→ PROBLEM TO WORK ON: After locating the line with "(continuous_contactDens Φ ψ" in the data that follows, return it and every later line exactly, up to and including the line with "end DVTransfer".

Dataset excerpts:
*** Begin section ***

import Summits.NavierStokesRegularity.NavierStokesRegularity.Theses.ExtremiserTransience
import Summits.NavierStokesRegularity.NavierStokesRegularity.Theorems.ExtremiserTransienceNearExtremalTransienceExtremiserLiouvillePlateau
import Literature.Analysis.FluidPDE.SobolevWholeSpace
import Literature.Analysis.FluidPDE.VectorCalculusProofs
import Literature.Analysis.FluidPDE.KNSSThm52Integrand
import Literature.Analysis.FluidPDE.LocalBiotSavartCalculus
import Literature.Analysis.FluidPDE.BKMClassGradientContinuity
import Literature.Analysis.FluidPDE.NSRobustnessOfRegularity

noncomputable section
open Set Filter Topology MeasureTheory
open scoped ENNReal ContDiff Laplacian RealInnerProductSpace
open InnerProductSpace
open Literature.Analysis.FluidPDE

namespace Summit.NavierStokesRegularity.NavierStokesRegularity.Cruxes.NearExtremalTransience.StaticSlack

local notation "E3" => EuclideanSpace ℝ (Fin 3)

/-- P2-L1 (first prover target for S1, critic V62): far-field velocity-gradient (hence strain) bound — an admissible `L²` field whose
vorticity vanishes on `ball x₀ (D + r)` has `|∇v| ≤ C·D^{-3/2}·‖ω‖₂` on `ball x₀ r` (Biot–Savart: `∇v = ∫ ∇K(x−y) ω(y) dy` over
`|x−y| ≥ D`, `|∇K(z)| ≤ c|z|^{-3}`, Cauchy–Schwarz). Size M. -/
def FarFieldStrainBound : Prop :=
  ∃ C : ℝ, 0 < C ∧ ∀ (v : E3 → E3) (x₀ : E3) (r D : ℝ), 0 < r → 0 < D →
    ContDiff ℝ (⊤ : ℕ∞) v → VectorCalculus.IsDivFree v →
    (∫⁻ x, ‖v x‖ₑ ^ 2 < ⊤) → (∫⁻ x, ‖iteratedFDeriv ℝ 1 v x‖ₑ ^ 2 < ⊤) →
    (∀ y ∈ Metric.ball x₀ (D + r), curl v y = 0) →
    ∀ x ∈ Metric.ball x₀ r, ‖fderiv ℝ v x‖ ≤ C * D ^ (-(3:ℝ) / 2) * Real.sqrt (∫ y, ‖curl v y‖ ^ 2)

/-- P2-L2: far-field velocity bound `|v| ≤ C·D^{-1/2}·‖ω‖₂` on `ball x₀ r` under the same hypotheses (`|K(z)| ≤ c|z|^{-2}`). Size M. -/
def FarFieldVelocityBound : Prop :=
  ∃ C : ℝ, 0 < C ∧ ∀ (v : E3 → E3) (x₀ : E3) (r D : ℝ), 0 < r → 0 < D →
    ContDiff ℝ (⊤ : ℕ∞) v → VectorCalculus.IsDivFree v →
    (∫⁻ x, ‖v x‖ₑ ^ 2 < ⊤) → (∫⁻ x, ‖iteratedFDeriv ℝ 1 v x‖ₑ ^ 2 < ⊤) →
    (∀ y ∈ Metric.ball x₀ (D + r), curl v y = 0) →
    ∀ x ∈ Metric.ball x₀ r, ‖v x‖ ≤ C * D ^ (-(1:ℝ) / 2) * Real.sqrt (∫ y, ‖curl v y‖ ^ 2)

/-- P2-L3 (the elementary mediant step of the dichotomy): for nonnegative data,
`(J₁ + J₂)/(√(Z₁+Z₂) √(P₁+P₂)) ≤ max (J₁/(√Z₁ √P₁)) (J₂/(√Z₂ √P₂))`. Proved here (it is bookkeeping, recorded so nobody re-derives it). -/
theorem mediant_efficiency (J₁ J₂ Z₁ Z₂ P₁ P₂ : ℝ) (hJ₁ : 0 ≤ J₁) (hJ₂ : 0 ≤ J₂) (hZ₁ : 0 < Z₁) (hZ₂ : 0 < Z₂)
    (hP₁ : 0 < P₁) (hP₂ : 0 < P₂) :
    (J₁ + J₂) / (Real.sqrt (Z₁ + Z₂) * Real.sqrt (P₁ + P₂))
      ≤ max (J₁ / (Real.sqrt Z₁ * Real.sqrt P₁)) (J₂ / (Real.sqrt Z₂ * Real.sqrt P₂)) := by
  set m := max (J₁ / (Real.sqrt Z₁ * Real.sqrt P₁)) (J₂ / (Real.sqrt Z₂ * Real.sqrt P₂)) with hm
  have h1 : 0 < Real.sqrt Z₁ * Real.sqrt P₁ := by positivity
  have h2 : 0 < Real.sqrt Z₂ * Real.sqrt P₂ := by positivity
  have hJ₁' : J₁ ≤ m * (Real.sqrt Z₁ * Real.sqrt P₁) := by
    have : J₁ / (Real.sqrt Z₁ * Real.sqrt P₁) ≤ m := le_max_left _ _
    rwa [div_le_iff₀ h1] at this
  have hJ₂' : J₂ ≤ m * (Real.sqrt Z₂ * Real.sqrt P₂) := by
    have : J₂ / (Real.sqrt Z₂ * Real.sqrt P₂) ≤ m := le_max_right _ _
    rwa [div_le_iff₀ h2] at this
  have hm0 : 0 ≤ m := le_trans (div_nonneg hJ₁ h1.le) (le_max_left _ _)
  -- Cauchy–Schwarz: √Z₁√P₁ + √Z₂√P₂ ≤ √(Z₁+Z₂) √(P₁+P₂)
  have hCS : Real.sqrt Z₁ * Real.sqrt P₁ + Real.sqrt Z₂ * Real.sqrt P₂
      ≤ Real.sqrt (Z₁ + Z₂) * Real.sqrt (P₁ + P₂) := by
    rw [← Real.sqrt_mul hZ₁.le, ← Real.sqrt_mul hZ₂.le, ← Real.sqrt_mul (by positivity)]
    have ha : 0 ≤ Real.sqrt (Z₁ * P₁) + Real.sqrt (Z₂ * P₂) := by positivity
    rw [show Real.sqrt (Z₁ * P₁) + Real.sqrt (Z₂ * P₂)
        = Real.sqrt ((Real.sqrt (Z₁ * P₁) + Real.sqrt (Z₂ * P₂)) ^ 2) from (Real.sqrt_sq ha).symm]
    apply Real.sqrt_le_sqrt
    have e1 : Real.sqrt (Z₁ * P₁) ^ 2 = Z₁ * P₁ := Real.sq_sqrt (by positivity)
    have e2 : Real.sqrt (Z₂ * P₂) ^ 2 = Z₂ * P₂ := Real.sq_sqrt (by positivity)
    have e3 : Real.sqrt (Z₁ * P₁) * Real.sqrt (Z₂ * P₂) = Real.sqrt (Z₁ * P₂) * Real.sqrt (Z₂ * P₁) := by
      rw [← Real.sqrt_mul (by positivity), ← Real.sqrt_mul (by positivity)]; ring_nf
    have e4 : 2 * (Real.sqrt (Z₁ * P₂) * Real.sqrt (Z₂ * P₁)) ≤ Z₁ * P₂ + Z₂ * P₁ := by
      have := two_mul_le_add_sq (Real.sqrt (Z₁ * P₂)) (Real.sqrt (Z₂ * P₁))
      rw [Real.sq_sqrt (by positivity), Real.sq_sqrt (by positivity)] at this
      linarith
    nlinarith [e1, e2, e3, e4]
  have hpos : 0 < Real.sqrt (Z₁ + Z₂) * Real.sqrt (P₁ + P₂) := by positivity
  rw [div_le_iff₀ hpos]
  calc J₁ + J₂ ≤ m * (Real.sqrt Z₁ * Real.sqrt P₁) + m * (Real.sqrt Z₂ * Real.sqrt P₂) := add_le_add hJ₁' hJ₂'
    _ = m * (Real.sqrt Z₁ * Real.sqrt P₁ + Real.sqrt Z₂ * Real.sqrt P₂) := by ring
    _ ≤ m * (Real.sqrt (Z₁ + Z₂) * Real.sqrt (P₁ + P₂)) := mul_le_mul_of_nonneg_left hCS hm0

*** End section ***
*** Begin section ***

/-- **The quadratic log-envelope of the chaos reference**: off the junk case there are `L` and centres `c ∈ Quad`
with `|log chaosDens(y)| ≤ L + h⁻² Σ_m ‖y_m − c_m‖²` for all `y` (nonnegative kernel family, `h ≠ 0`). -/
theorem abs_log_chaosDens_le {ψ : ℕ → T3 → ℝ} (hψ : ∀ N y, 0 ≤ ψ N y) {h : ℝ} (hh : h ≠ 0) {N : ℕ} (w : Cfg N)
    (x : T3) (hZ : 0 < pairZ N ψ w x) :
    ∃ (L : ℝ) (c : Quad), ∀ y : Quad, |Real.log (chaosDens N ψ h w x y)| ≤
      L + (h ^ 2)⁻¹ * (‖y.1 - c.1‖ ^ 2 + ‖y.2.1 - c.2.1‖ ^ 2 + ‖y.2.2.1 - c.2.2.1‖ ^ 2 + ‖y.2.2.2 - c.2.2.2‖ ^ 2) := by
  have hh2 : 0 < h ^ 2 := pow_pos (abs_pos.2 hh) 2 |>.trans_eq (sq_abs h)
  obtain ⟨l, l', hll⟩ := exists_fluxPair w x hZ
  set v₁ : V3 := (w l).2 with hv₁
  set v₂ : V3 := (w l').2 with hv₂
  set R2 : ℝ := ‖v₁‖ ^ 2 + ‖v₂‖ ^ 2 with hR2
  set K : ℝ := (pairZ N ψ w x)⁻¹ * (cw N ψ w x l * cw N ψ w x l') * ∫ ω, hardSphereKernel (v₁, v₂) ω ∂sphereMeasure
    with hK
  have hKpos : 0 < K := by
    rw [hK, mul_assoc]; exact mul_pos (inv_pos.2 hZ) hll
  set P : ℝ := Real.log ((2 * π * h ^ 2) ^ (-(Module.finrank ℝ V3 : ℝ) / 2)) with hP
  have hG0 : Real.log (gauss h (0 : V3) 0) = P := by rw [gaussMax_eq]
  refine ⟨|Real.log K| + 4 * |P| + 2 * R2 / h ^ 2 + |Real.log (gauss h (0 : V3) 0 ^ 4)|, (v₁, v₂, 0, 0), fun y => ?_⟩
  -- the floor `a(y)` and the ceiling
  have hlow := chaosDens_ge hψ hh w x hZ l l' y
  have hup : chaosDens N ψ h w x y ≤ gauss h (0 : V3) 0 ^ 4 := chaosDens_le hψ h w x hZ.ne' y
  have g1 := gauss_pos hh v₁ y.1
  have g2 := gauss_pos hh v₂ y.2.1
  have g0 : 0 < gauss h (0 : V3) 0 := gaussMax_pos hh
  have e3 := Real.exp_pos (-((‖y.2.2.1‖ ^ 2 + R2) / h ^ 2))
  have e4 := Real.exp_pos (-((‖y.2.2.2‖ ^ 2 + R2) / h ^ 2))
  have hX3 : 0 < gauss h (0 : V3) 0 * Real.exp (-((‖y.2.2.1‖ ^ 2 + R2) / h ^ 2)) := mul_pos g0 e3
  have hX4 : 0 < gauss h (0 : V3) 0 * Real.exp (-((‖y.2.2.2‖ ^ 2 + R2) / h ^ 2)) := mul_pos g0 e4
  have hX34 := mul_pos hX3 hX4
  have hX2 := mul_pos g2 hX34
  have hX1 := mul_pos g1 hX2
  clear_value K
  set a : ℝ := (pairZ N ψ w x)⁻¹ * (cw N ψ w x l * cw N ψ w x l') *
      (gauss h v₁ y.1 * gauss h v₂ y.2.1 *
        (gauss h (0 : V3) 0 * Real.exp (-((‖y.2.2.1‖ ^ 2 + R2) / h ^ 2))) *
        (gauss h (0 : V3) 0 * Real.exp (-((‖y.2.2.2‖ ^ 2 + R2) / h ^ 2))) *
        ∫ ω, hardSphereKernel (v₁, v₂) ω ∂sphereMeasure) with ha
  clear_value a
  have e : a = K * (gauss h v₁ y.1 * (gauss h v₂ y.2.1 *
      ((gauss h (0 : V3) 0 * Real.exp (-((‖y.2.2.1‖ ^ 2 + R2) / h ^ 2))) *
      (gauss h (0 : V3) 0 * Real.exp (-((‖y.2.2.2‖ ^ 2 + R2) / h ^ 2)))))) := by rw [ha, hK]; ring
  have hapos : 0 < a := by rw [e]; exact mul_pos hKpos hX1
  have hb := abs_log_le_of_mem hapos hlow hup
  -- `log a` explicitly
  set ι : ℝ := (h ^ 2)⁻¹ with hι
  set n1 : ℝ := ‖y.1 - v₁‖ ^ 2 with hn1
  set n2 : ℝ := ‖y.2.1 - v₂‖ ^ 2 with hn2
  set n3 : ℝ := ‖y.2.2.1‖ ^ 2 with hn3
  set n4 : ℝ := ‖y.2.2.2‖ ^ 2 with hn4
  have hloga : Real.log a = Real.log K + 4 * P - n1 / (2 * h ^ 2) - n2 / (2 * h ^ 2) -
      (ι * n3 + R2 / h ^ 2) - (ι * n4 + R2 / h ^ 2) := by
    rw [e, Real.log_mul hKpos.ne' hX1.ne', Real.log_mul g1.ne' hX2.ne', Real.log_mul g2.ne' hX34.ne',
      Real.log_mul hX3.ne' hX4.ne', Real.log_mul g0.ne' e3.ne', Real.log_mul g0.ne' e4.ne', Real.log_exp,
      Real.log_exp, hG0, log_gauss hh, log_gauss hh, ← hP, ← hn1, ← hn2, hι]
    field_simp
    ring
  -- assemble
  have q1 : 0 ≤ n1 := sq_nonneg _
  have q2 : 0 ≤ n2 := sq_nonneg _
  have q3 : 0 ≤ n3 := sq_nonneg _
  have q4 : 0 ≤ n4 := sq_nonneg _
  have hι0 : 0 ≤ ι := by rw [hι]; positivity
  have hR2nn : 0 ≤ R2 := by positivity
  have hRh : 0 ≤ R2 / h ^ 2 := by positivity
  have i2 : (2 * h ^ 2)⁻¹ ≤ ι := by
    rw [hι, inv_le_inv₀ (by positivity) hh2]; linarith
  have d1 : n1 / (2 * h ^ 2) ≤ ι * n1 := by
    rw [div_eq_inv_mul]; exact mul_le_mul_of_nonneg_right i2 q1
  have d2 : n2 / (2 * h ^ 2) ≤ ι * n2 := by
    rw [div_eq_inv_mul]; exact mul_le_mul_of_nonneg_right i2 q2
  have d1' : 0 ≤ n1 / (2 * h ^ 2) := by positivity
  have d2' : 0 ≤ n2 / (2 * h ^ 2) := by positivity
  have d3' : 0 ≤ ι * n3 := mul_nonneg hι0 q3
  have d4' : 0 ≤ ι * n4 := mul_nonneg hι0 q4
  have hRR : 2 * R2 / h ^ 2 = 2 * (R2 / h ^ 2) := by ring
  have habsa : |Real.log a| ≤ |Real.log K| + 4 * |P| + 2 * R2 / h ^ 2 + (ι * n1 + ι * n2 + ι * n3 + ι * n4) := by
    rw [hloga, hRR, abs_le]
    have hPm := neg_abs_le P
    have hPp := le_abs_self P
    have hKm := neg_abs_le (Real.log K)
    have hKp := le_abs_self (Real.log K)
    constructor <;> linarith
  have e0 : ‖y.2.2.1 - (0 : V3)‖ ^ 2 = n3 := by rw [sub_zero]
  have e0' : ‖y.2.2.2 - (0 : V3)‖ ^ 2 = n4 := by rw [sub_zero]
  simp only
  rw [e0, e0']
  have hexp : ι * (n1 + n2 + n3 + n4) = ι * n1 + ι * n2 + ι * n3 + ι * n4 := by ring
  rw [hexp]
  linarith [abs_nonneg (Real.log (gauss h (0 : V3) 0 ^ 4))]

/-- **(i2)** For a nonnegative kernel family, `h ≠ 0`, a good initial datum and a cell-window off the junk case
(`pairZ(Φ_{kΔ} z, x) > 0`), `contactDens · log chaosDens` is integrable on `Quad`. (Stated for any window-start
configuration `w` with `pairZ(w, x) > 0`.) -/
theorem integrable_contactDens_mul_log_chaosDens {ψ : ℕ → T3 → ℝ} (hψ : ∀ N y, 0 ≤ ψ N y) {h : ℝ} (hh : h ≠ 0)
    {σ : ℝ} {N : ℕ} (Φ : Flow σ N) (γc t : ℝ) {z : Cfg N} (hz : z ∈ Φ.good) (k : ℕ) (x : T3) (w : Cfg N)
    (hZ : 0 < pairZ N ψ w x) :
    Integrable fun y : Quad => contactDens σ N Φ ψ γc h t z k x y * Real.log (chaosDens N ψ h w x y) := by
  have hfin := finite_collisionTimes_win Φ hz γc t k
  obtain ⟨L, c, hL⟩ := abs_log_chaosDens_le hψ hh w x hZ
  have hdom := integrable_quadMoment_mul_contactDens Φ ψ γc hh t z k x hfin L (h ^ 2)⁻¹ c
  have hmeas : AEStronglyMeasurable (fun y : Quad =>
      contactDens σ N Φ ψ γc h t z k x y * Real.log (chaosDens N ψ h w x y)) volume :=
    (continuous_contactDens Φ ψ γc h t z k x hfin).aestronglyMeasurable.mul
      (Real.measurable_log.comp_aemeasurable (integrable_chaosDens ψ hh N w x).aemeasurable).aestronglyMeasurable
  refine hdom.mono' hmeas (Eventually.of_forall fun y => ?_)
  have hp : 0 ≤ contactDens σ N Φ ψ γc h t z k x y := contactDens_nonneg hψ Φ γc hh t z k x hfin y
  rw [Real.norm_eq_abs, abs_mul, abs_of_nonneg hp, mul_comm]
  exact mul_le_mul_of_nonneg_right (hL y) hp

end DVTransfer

*** End section ***

→ RESULT OF THE EXERCISE:
    (continuous_contactDens Φ ψ γc h t z k x hfin).aestronglyMeasurable.mul
      (Real.measurable_log.comp_aemeasurable (integrable_chaosDens ψ hh N w x).aemeasurable).aestronglyMeasurable
  refine hdom.mono' hmeas (Eventually.of_forall fun y => ?_)
  have hp : 0 ≤ contactDens σ N Φ ψ γc h t z k x y := contactDens_nonneg hψ Φ γc hh t z k x hfin y
  rw [Real.norm_eq_abs, abs_mul, abs_of_nonneg hp, mul_comm]
  exact mul_le_mul_of_nonneg_right (hL y) hp

end DVTransfer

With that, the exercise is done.